El historiador ha tomado en cuenta las rupturas en la historia, las pausas que modifican el curso de las épocas y desvían el proceso hacia un tiempo novel en el que quizá se requiera delimitar espacios para proseguir con el conocimiento. Una forma de hacerlo es con el tiempo sincrónico, de adelante hacia atrás y de atrás hacia adelante. Aunque también es factible estudiar un hecho de forma diacrónica, atendiendo a una etapa o evento específico de la Historia, como el caso de Vietnam, donde podemos encontrar múltiples historias, las razones de la guerra, las opiniones de intelectuales y ciudadanos, el dinero gastado, entre otras. Foucault considera el pasado en forma plural, con numerosas jerarquías y encadenamientos que irán cambiando según se modifique la percepción desde el presente. La historia debe adaptarse al orden actual, debe admitir transformaciones constantes, rompimientos consigo misma. El problema de la continuidad en el análisis teórico es la ubicación de límites y recortes en su elaboración.
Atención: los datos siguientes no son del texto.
import Summits.QuantumFields.BalabanUV.T4Continuum.Support.NE3CombGaugeCharge
import Summits.QuantumFields.BalabanUV.T4Continuum.Support.NE3CovariantBlockMean
import Summits.QuantumFields.BalabanUV.T4Continuum.Support.NE3GaugeDirFrames
import Summits.QuantumFields.BalabanUV.T4Continuum.Support.NE3BlockLineAverage
import HarnessLib

/-!
# T⁴ programme, node NE3 — row E-MLw-(w4)-P-curved, row K5b (covariant half of K5), file 1: DRESSING A FINE FIELD BY THE BLOCK-TREE
# TRANSPORT — exact transported block means, corner values, and the IN-BLOCK gauge-direction bound through the comb loop

NE3 (node U1b) formalisation swarm, leaf seat `b2b-balaban-t4-ne3-formalise-leaf-01` (gen 5); row **K5** of ruling ρ-g22-2
(`D-ne3p1-g22-1.md` §2 S7 «covariant block-mean-exact interpolant», holder leaf-01-g5); K5a (flat) LANDED (`NE3TentBump` p227821,
`NE3BlockMeanExactInterpolant` p228188); design `HOME/b2b-balaban-t4-ne3-formalise-leaf-01/g5/K5b-DESIGN.md` (journal ≈17:12Z), file K5b-1.
Transport convention of record (r1 ∕ ρ-g22-2a): the fine tree words from the block corner, as in leaf-02-g5's `NE3CovariantBlockMean.bmeanW`.

THE OBJECT.  For ANY fine site field `F` (think: K5a's `bmeInterp` of frame-`z` data on block `z`) the DRESSED field
`dressW M W F x := Ad (btree M W (cdiv M x) x)⁻¹ (F x)` — `F x` transported from the corner frame of its block to `x` along the tree word
`Γ_{M•z, x}` (`btree` of `AveragingDeficitBlockDensity`, = `hol W (M•z) (treeWord (x − M•z))`).  CONTENT ([folklore]; 0 sorry; one DATA def):
§1 `dressW_corner` (`= F (M•z)` on the corner lattice), `dressW_mem_skewAdjoint`, `dressW_add_period`;
§2 **`bmeanW_dressW`** — `bmeanW M W (dressW M W F) z = (M^d)⁻¹ • Σ_{v∈[0,M)^d} F (M•z + v)` EXACTLY (the transports cancel path by path:
   leaf-02-g5's `bmeanW_liftW` mechanism), so K5a's exact flat block sums become exact TRANSPORTED block means;
§3 **`gaugeDir_dressW_inblock`** — for a bond inside block `z`:
   `gaugeDir W (dressW M W F) x μ = Ad (btree M W z (x + e_μ))⁻¹ (Ad (gaugeAct (btree M W z) W x μ)⁻¹ (F x) − F (x + e_μ))` (C0's
   `NE3CombGaugeCharge.gaugeDir_gaugeAct_eq`: the comb loop `g_{x,μ} = gaugeAct (btree M W z) W x μ` of `NE3CombGauge.hol_combLoop_eq`), and
   **`norm_gaugeDir_dressW_inblock_le`** — `‖gaugeDir W (dressW M W F) x μ‖ ≤ ‖dPot F x μ‖ + 2·(d−1)·(M−1)·a·‖F x‖` in the small-field class
   (`NE3CombGauge.norm_Ad_comb_inv_sub_le` + `l1_lowPart_le_single`): the flat coboundary plus the `(M·a)`-SIZED transport defect acting on the
   VALUE — the in-block source of the design's `(b∕L²)²·M^{d−2}·Σ‖m‖²` data-defect cost.  (Face bonds and the coarse-frame data: K5b-2∕3.)

HONEST FRAMING.  Kinematics at ONE background; nothing about Bałaban's minimisers; (P♮)∕(ML_w) at W ≠ 1, T-E_w and **NE3 are NOT
proved**; spine PROVED 0∕9; finite T⁴ rung (B)+1 — NOT infinite volume, NOT mass gap, NOT `BetaPertH`, NOT Clay.  PLACEMENT:
`Summits/QuantumFields/BalabanUV/`.  HONEST DEPENDENCY (cell page 1): continuum YM on T⁴ ⇐ BetaPertH ∧ nine spine estimates (0/9 proved);
BetaPertH ⇐ (D1) ∧ (D4) ∧ CAP+tail; G-an2-4 gates asym, D1 and NE2/3/4.
-/

set_option autoImplicit false

open scoped BigOperators Matrix.Norms.L2Operator
open Finset

namespace Summit.QuantumFields.BalabanUV.T4Continuum.NE3DressedBlockField

open Literature.MathematicalPhysics.QuantumFieldTheory.Balaban1983to89
open B7Prop1Explicit B7Prop2Explicit
open B8Lemma1NonAbelian (lowPart)
open T4AveragingDeficitWall (IsUnitaryCfg IsSkewDir SmallField Ad)
open T4AveragingDeficitWallBoundary (periodBox mem_periodBox IsPeriodicCfg)
open T4AveragingDeficitNonAbelian (Ad_mul Ad_sub hol_add_period)
open AveragingDeficitTransport (Ad_mem_skewAdjoint norm_Ad_of_unitary)
open AveragingDeficitNearIdentity (Ad_one)
open AveragingDeficitBlockDensity (btree btree_mem btree_eq_axialFn)
open BlockAveragePushDirGauge (gaugeDir)
open SkeletonLattice (cdiv cmod smul_cdiv_add_cmod cmod_nonneg cmod_lt cdiv_add_period cmod_add_period cdiv_eq_of_repr)
open NE3BlockLineAverage (sum_univ_boxVec)
open NE3TangentNoGoWords (dPot)
open NE3CombGauge (btree_corner norm_Ad_comb_inv_sub_le l1_lowPart_le_single isUnitaryCfg_comb)
open NE3CombGaugeCharge (gaugeDir_gaugeAct_eq)
open NE3CovariantBlockMean (bmeanW cdiv_cmod_block)
open NE3GaugeDirFrames (Ad_Ad_inv)

noncomputable section

variable {d : ℕ} {n : Type*} [Fintype n] [DecidableEq n]

/-! ## §1 The dressed field: corners, skewness, periodicity -/

/-- **THE DRESSED FIELD**: `F x` read through the tree transport from the corner of its block, `Ad (btree M W (cdiv M x) x)⁻¹ (F x)`. [folklore] -/
def dressW (M : ℕ) (W : Site d → Fin d → (Matrix n n ℂ)ˣ) (F : Site d → Matrix n n ℂ) (x : Site d) : Matrix n n ℂ :=
  Ad (btree M W (cdiv M x) x)⁻¹ (F x)

/-- The block of a corner is itself (`M ≥ 1`). [folklore] -/
theorem cdiv_corner {M : ℕ} (hM : 1 ≤ M) (z : Site d) : cdiv M ((M : ℤ) • z) = z :=
  cdiv_eq_of_repr (q := 0) (by simp) (fun _ => le_rfl) (fun _ => by simp only [Pi.zero_apply]; exact_mod_cast (by omega : 0 < M))

/-- **CORNER VALUES ARE UNTOUCHED**: `dressW M W F (M•z) = F (M•z)` (`M ≥ 1`). [folklore] -/
theorem dressW_corner {M : ℕ} (hM : 1 ≤ M) (W : Site d → Fin d → (Matrix n n ℂ)ˣ) (F : Site d → Matrix n n ℂ) (z : Site d) :
    dressW M W F ((M : ℤ) • z) = F ((M : ℤ) • z) := by
  unfold dressW
  rw [cdiv_corner hM, btree_corner, inv_one, Ad_one]

/-- The dressed field of 𝔲(n)-valued data at a unitary background is 𝔲(n)-valued. [folklore] -/
theorem dressW_mem_skewAdjoint (M : ℕ) {W : Site d → Fin d → (Matrix n n ℂ)ˣ} (hWu : IsUnitaryCfg W) {F : Site d → Matrix n n ℂ}
    (hF : ∀ x, F x ∈ skewAdjoint (Matrix n n ℂ)) (x : Site d) : dressW M W F x ∈ skewAdjoint (Matrix n n ℂ) := by
  unfold dressW
  exact Ad_mem_skewAdjoint ((unitaryUnits _).inv_mem (btree_mem hWu M _ x)) (hF x)

/-- Periodicity: `(M·N)`-periodic `W`, `F` give an `(M·N)`-periodic dressed field (`M ≥ 1`). [folklore] -/
theorem dressW_add_period {M : ℕ} (hM : 1 ≤ M) {N : ℕ} {W : Site d → Fin d → (Matrix n n ℂ)ˣ} (hWP : IsPeriodicCfg W ((M : ℤ) * N))
    {F : Site d → Matrix n n ℂ} (hF : ∀ (x : Site d) (τ : Fin d), F (x + ((M : ℤ) * N) • e τ) = F x) (x : Site d) (τ : Fin d) :
    dressW M W F (x + ((M : ℤ) * N) • e τ) = dressW M W F x := by
  unfold dressW
  rw [cdiv_add_period hM (N : ℤ) x τ, AveragingDeficitBlockDensity.btree_add_period M hWP, hF]

/-! ## §2 The transported block mean of a dressed field is the flat block mean of the bare field -/

/-- **`bmeanW M W (dressW M W F) z = (M^d)⁻¹ • Σ_{v∈[0,M)^d} F (M•z + v)`** — EXACT: along each tree word the dressing transport is
undone by the block-mean transport (`Ad_h (Ad_{h⁻¹} X) = X`). [folklore] -/
theorem bmeanW_dressW (M : ℕ) (W : Site d → Fin d → (Matrix n n ℂ)ˣ) (F : Site d → Matrix n n ℂ) (z : Site d) :
    bmeanW M W (dressW M W F) z = (((M : ℝ) ^ d)⁻¹ : ℝ) • ∑ v ∈ periodBox (d := d) M, F ((M : ℤ) • z + v) := by
  unfold bmeanW
  rw [← sum_univ_boxVec M (fun v => F ((M : ℤ) • z + v)), Finset.smul_sum]
  refine Finset.sum_congr rfl fun r _ => ?_
  congr 1
  unfold dressW
  rw [(cdiv_cmod_block M z r).1, btree, add_sub_cancel_left, Ad_Ad_inv]

/-! ## §3 In-block bonds: the comb loop and the transport-defect bound -/

/-- The block of an in-block point `M•z + v`, `v ∈ [0,M)^d`. [folklore] -/
theorem cdiv_block {M : ℕ} (z : Site d) {v : Site d} (hv : v ∈ periodBox (d := d) M) : cdiv M ((M : ℤ) • z + v) = z :=
  cdiv_eq_of_repr rfl (fun i => ((mem_periodBox).1 hv i).1) (fun i => ((mem_periodBox).1 hv i).2)

/-- **THE IN-BLOCK GAUGE DIRECTION OF A DRESSED FIELD** (both ends of the bond in block `z`): the flat difference plus the COMB LOOP acting
on the value, read in the corner frame — `gaugeDir W (dressW M W F) x μ = Ad (btree M W z (x+e_μ))⁻¹ (Ad (gaugeAct (btree M W z) W x μ)⁻¹ (F x) − F (x+e_μ))`.
[cite: Balaban1985Averaging, (8) p.18, p.24] -/
theorem gaugeDir_dressW_inblock {M : ℕ} (W : Site d → Fin d → (Matrix n n ℂ)ˣ) (F : Site d → Matrix n n ℂ) {z x : Site d} {μ : Fin d}
    (hx : cdiv M x = z) (hx' : cdiv M (x + e μ) = z) :
    gaugeDir W (dressW M W F) x μ
      = Ad (btree M W z (x + e μ))⁻¹ (Ad (gaugeAct (btree M W z) W x μ)⁻¹ (F x) - F (x + e μ)) := by
  have h1 : gaugeDir W (dressW M W F) x μ = gaugeDir W (fun y => Ad (btree M W z y)⁻¹ (F y)) x μ := by
    simp only [gaugeDir, dressW, hx, hx']
  have h2 := gaugeDir_gaugeAct_eq W (btree M W z) F x μ
  -- invert the outer `Ad (btree … (x + e μ))`
  have h3 : gaugeDir W (fun y => Ad (btree M W z y)⁻¹ (F y)) x μ
      = Ad (btree M W z (x + e μ))⁻¹ (gaugeDir (gaugeAct (btree M W z) W) F x μ) := by
    rw [h2, ← Ad_mul, inv_mul_cancel, Ad_one]
  rw [h1, h3]
  rfl

/-- **THE IN-BLOCK TRANSPORT-DEFECT BOUND**: `W` unitary with `SmallField W a`, `0 ≤ a`, `M ≥ 1`; for a bond `(x, μ)` with both ends in the
block `z = cdiv M x`: `‖gaugeDir W (dressW M W F) x μ‖ ≤ ‖dPot F x μ‖ + 2·((d−1)·(M−1)·a)·‖F x‖`. [cite: Balaban1985Averaging, pp.24–25] -/
theorem norm_gaugeDir_dressW_inblock_le [Nonempty n] {M : ℕ} (hM : 1 ≤ M) {W : Site d → Fin d → (Matrix n n ℂ)ˣ} (hWu : IsUnitaryCfg W)
    {a : ℝ} (ha : 0 ≤ a) (hWa : SmallField W a) (F : Site d → Matrix n n ℂ) {x : Site d} {μ : Fin d}
    (hx' : cdiv M (x + e μ) = cdiv M x) :
    ‖gaugeDir W (dressW M W F) x μ‖ ≤ ‖dPot F x μ‖ + 2 * (((d : ℝ) - 1) * ((M : ℝ) - 1) * a) * ‖F x‖ := by
  set z : Site d := cdiv M x with hz
  have hxlo : (M : ℤ) • z ≤ x := by
    intro i
    have h := congr_fun (smul_cdiv_add_cmod (L := M) x) i
    simp only [Pi.add_apply, Pi.smul_apply] at h
    have h0 := cmod_nonneg (L := M) hM x i
    rw [← hz] at h
    simp only [Pi.smul_apply]
    linarith
  have hxhi : x - (M : ℤ) • z ≤ fun _ => (M : ℤ) - 1 := by
    intro i
    have h := congr_fun (smul_cdiv_add_cmod (L := M) x) i
    simp only [Pi.add_apply, Pi.smul_apply] at h
    have h1 := cmod_lt (L := M) hM x i
    rw [← hz] at h
    simp only [Pi.sub_apply, Pi.smul_apply]
    omega
  rw [gaugeDir_dressW_inblock W F hz.symm hx', norm_Ad_of_unitary ((unitaryUnits _).inv_mem (btree_mem hWu M z _))]
  have hsplit : Ad (gaugeAct (btree M W z) W x μ)⁻¹ (F x) - F (x + e μ)
      = (Ad (gaugeAct (btree M W z) W x μ)⁻¹ (F x) - F x) - dPot F x μ := by
    simp only [dPot]; abel
  rw [hsplit]
  refine (norm_sub_le _ _).trans ?_
  rw [add_comm]
  refine add_le_add le_rfl ?_
  refine (norm_Ad_comb_inv_sub_le hWu hWa z hxlo μ (F x)).trans ?_
  have hl1 := l1_lowPart_le_single (M := M) μ (sub_nonneg.mpr hxlo) hxhi
  have h1 : (l1 (lowPart μ (x - (M : ℤ) • z)) : ℝ) * a ≤ ((d : ℝ) - 1) * ((M : ℝ) - 1) * a :=
    mul_le_mul_of_nonneg_right hl1 ha
  exact mul_le_mul_of_nonneg_right (mul_le_mul_of_nonneg_left h1 (by norm_num)) (norm_nonneg (F x))

end

end Summit.QuantumFields.BalabanUV.T4Continuum.NE3DressedBlockField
La Guerra de Vietnam forma parte de una serie de incidentes sucedidos durante la relación hostil entre Estados Unidos y la Unión de Repúblicas Socialistas Soviéticas, conocida como Guerra Fría (periodo de larga duración en el siglo XX. Aunque propiamente no duró cien años sino cincuenta, pero sin embargo fue un proceso más extenso que las guerras mundiales o la Revolución Rusa). Considero que es prudente el análisis de la guerra de Vietnam porque en primer lugar implica una serie de fenómenos que entrarían dentro de la categoría braudeliana del tiempo corto, como son las noticias sobre las muertes, el dinero gastado, recursos militares empleados, los artificios políticos, entre otros. Luego, la duración de la querella tomando en cuenta el precedente de la guerrilla de Indochina de 1946 a 1954 hasta llegar a la incursión gringa en el problema de Vietnam de 1964 a 1973 podría caber en el tiempo mediano. La estructura general sería la Guerra Fría y acciones como la crisis de los misiles en Cuba (1962), la caída del muro de Berlín (1989), el antagonismo entre Irán y los Estados Unidos (1980) serían las coyunturas que requerirían de atención especial.
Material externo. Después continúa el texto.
/-
Copyright: b2b-lace packet (LEAN TYPING SEAT 1 gen 35, node KU-SEP-ROW-ENCL, a leaf under KU-SEP-RED /
KU-SEP-GLUE / KU-SEP-Q2). The K/U/KM₂ separable-majorant rows `F(x) ≤ B·Tw(x;0) + c·Sq(x) + Σ_r a_r Tw(x;b_r)`
turned into statements a kernel-decided literal inequality consumes: ENCLOSURES of the mass, of the second
moment and of the six twisted seeds in, one number out (sign-robust in the coefficients); the second moment
at an axis node in plain seeds (exact, and m-UNIFORM by coordinatewise monotonicity); the m-uniform `K_{n,0}`
row assembled. d-generic; number-free apart from the landed coefficient record `gset`; def-free; what-if /
input-certification lane SUPPORT; nothing here is a certificate; no statement at any fixed dimension.
-/
import Literature.Probability.FitznerVanDerHofstad2017.SrwTrigMajorantPolyWeight
import Literature.Probability.FitznerVanDerHofstad2017.SrwIntegralM2X
import Literature.Probability.FitznerVanDerHofstad2017.SrwIntegralMonotone
import HarnessLib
Es aquí donde entra la teoría de Foucault. Las discontinuidades vertidas a partir de cada conflicto llevarían a considerar estos problemas en sentido diacrónico (corte deliberado, Sonia Corcuera dixit), susceptibles de ser estudiados bajo un modelo sincrónico que permitiera avanzar y retroceder en el tiempo. En el ejemplo escogido, Vietnam, es posible acercarse a varias circunstancias acaecidas durante la guerra y entenderlas como rupturas primordiales dentro de la estructura ecuménica con sus propias series y encadenamientos.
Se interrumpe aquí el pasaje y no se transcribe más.